Using Outlook's mail rules can make you a wiretapper - shawndumas
http://arstechnica.com/tech-policy/news/2010/12/using-outlooks-mail-rules-can-make-you-a-wiretapper.ars
======
anigbrowl
_More than that: we don’t see any need to search for a device that is
different from, or not integral to, the legitimate communication. [earlier
cases] added this “different device” requirement to the statutory text to
avoid what those judges thought would otherwise be a rule that made ordinary
usage of a telephone or computer criminal. These judges feared that, unless
the “device” must be extraneous to a proper communication, a person answering
his own phone at home, and holding a conversation with a friend, would violate
the Wiretap Act by acquiring the content of his own conversation using his own
phone (a “device”).

This fear just shows why _it is a mistake to read snippets of a statute in
isolation. _For another section of the Wiretap Act declares that “it shall not
be unlawful ... for a person ... to intercept a wire, oral or electronic
communication where such person is a party to the ommunication or where one of
the parties ... has given prior consent.” [] So acquiring the contents of
one’s own conversation, and sharing them over a speakerphone, is not unlawful,
no matter what the word “device” means.
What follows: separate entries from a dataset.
import Summits.KontsevichZagierPeriods.KontsevichZagierPeriods.Theorems.UnfoldedStokesStokesGenerationStubPolylogArgHomotopy
import Summits.KontsevichZagierPeriods.KontsevichZagierPeriods.Theorems.UnfoldedStokesStokesGenerationStubLogProductHomotopy
import Summits.KontsevichZagierPeriods.KontsevichZagierPeriods.Theorems.UnfoldedStokesStokesGenerationStubHillRelationA
import Summits.KontsevichZagierPeriods.KontsevichZagierPeriods.Theorems.UnfoldedStokesStokesGenerationStubHillRelationB
import Summits.KontsevichZagierPeriods.KontsevichZagierPeriods.Theorems.UnfoldedStokesStokesGenerationFibrewiseRungLanden
import Summits.KontsevichZagierPeriods.KontsevichZagierPeriods.Theorems.UnfoldedStokesStokesGenerationStubLandenLeftovers
import Summits.KontsevichZagierPeriods.KontsevichZagierPeriods.Theorems.UnfoldedStokesStokesGenerationFibrewiseClosurePad

/-!
# `StokesGeneration` (stmt-KontsevichZagierPeriods-3586), line `fibrewise_stokes` — rung 19: the five-term relation of the
# dilogarithm is fibrewise-Stokes decomposable

Crux `Summit.KontsevichZagierPeriods.KontsevichZagierPeriods.Theses.UnfoldedStokes.StokesGeneration`; residual stub S2
`stub_fibrewiseStokesGeneration` (`FibStokesDecomposable`, `Theorems/UnfoldedStokesDefs.lean`). `Li₂(w)` (real algebraic
`w < 1`) is the period of the bounded cube integrand `T_w(s,t) = w/(1 − wst)` on `[0,1]²`, and
`log(1 − a) − log(1 − b) = ∫₀¹ L(s) ds`, `L(s) = −a/(1−as) + b/(1−bs)`. The FIVE-TERM RELATION in Hill's form
`Li₂(ab) = Li₂(a) + Li₂(b) + Li₂(−a(1−b)/(1−a)) + Li₂(−b(1−a)/(1−b)) + ½log²((1−a)/(1−b))` (`|a|, |b| < 1`) is thus the
vanishing of the value of the cube integrand `T_{ab} − T_a − T_b − T_{w₁} − T_{w₂} − ½L(s)L(t)` (`w₁ = −a(1−b)/(1−a)`,
`w₂ = −b(1−a)/(1−b)`), and this file proves that integrand fibrewise-Stokes decomposable at every pair of real algebraic
arguments (`fibStokesDecomposable_fiveTerm`). Since every functional equation of the dilogarithm with rational arguments is a
formal consequence of the five-term relation, this is the natural capstone of the weight-2 layer of the line (frontier item
C2 of lead c5's analysis: "dimension ≥ 2, non-separated; no Baker-type theorem exists; only value-free identities are
accessible" — here is the mother of them, value-free).

Certificate — transcendence-free and value-free. Homotopy `b ↦ bv` in a third cube coordinate `v`:
`F(s,t,v) = T_{abv} − T_a − T_{bv} − T_{w₁(v)} − T_{w₂(v)} − ½ℓ(s,v)ℓ(t,v)` with `w₁(v) = −a(1−bv)/(1−a)`,
`w₂(v) = −bv(1−a)/(1−bv)`, `ℓ(s,v) = −a/(1−as) + bv/(1−bvs)`; `F|_{v=1}` is the five-term integrand and `F|_{v=0} = −`(Landen's
integrand at `a`), decomposable by rung 18 (`fibStokesDecomposable_landen`). The generic polylogarithm-argument homotopy
(`stub_polylogArgHomotopy`, four instances) and the log-product homotopy (`stub_logProductHomotopy`) trade `F|₁ − F|₀` for
one-dimensional integrands in `s` with the silent parameter `v` (closed-form rational primitives along `t` and `s`), modulo an
antisymmetrisation and a transposition (rung 12, `landenLeft_sub_comp_perm_of_contDiffOn`). What is left is, POINTWISE,
`−b/(1−bv)` times the three-term dlog relation `std((1−abv)/(1−a)) + std(1−a) − std(1−abv)` plus `b/(1−bv)` times the reduced
relation `(1/bv)(std((1−abv)/(1−bv)) + std(1−bv) − std(1−abv))` (`std(R)(s) = (R−1)/(1 + s(R−1))`, `∫std(R) = log R`), each
certified fibrewise in `v` by rung 2's homotopy `E = 1 + (P−1)y` (`stub_hillRelationA`, `stub_hillRelationB`) — the
coefficient identities are rational, no period evaluation and no transcendence input enter.

References: D. Zagier, *The dilogarithm function* (2007), §I.2 (the five-term relation; Hill's and Abel's forms); M. Kontsevich,
D. Zagier, *Periods* (2001), §1.1–1.2.
-/

noncomputable section

-- `Summit.KontsevichZagierPeriods.KontsevichZagierPeriods.…` is the tree's mandated layout (single-conjunct summit).
set_option linter.dupNamespace false

namespace Summit.KontsevichZagierPeriods.KontsevichZagierPeriods.Cruxes.StokesGeneration.FibrewiseStokes

open MeasureTheory Set
open Literature.NumberTheory.Transcendental
open Literature.NumberTheory.Transcendental.KZ
open Literature.ModelTheory.ExponentialFields (IsSemialgebraic)
open scoped Topology


/-- Positivity `0 < 1 − c·p` for `|c| < 1`, `p ∈ [0,1]`. [folklore] -/
theorem fiveTerm_denom_pos {c p : ℝ} (hc : |c| < 1) (hp0 : 0 ≤ p) (hp1 : p ≤ 1) : 0 < 1 - c * p := by
  have h1 := abs_lt.mp hc
  rcases le_or_gt 0 c with hc0 | hc0 <;> nlinarith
It is better to follow the statute
than to make up limitations to avert imaginary problems._

It would save a great deal of time and effort if this point made by Judge
Easterbrook were more widely appreciated.

So many people think the law is like a series of logical assertions, and that
if they can just find one error or inconsistency therein then the whole is
invalidated, somewhat like a mathematical theorem or a piece of procedural
computer code. Of course the law many flaws, but as a decision-making tool
it's an event-driven, object-oriented, and employs a high degree of
parallelism.

------
recoiledsnake
Misleading headlines can make you a profitable blogger.

The headline implies that configuring _your_ Outlook can land you in trouble.
But in this case, it's configuring your boss's Outlook.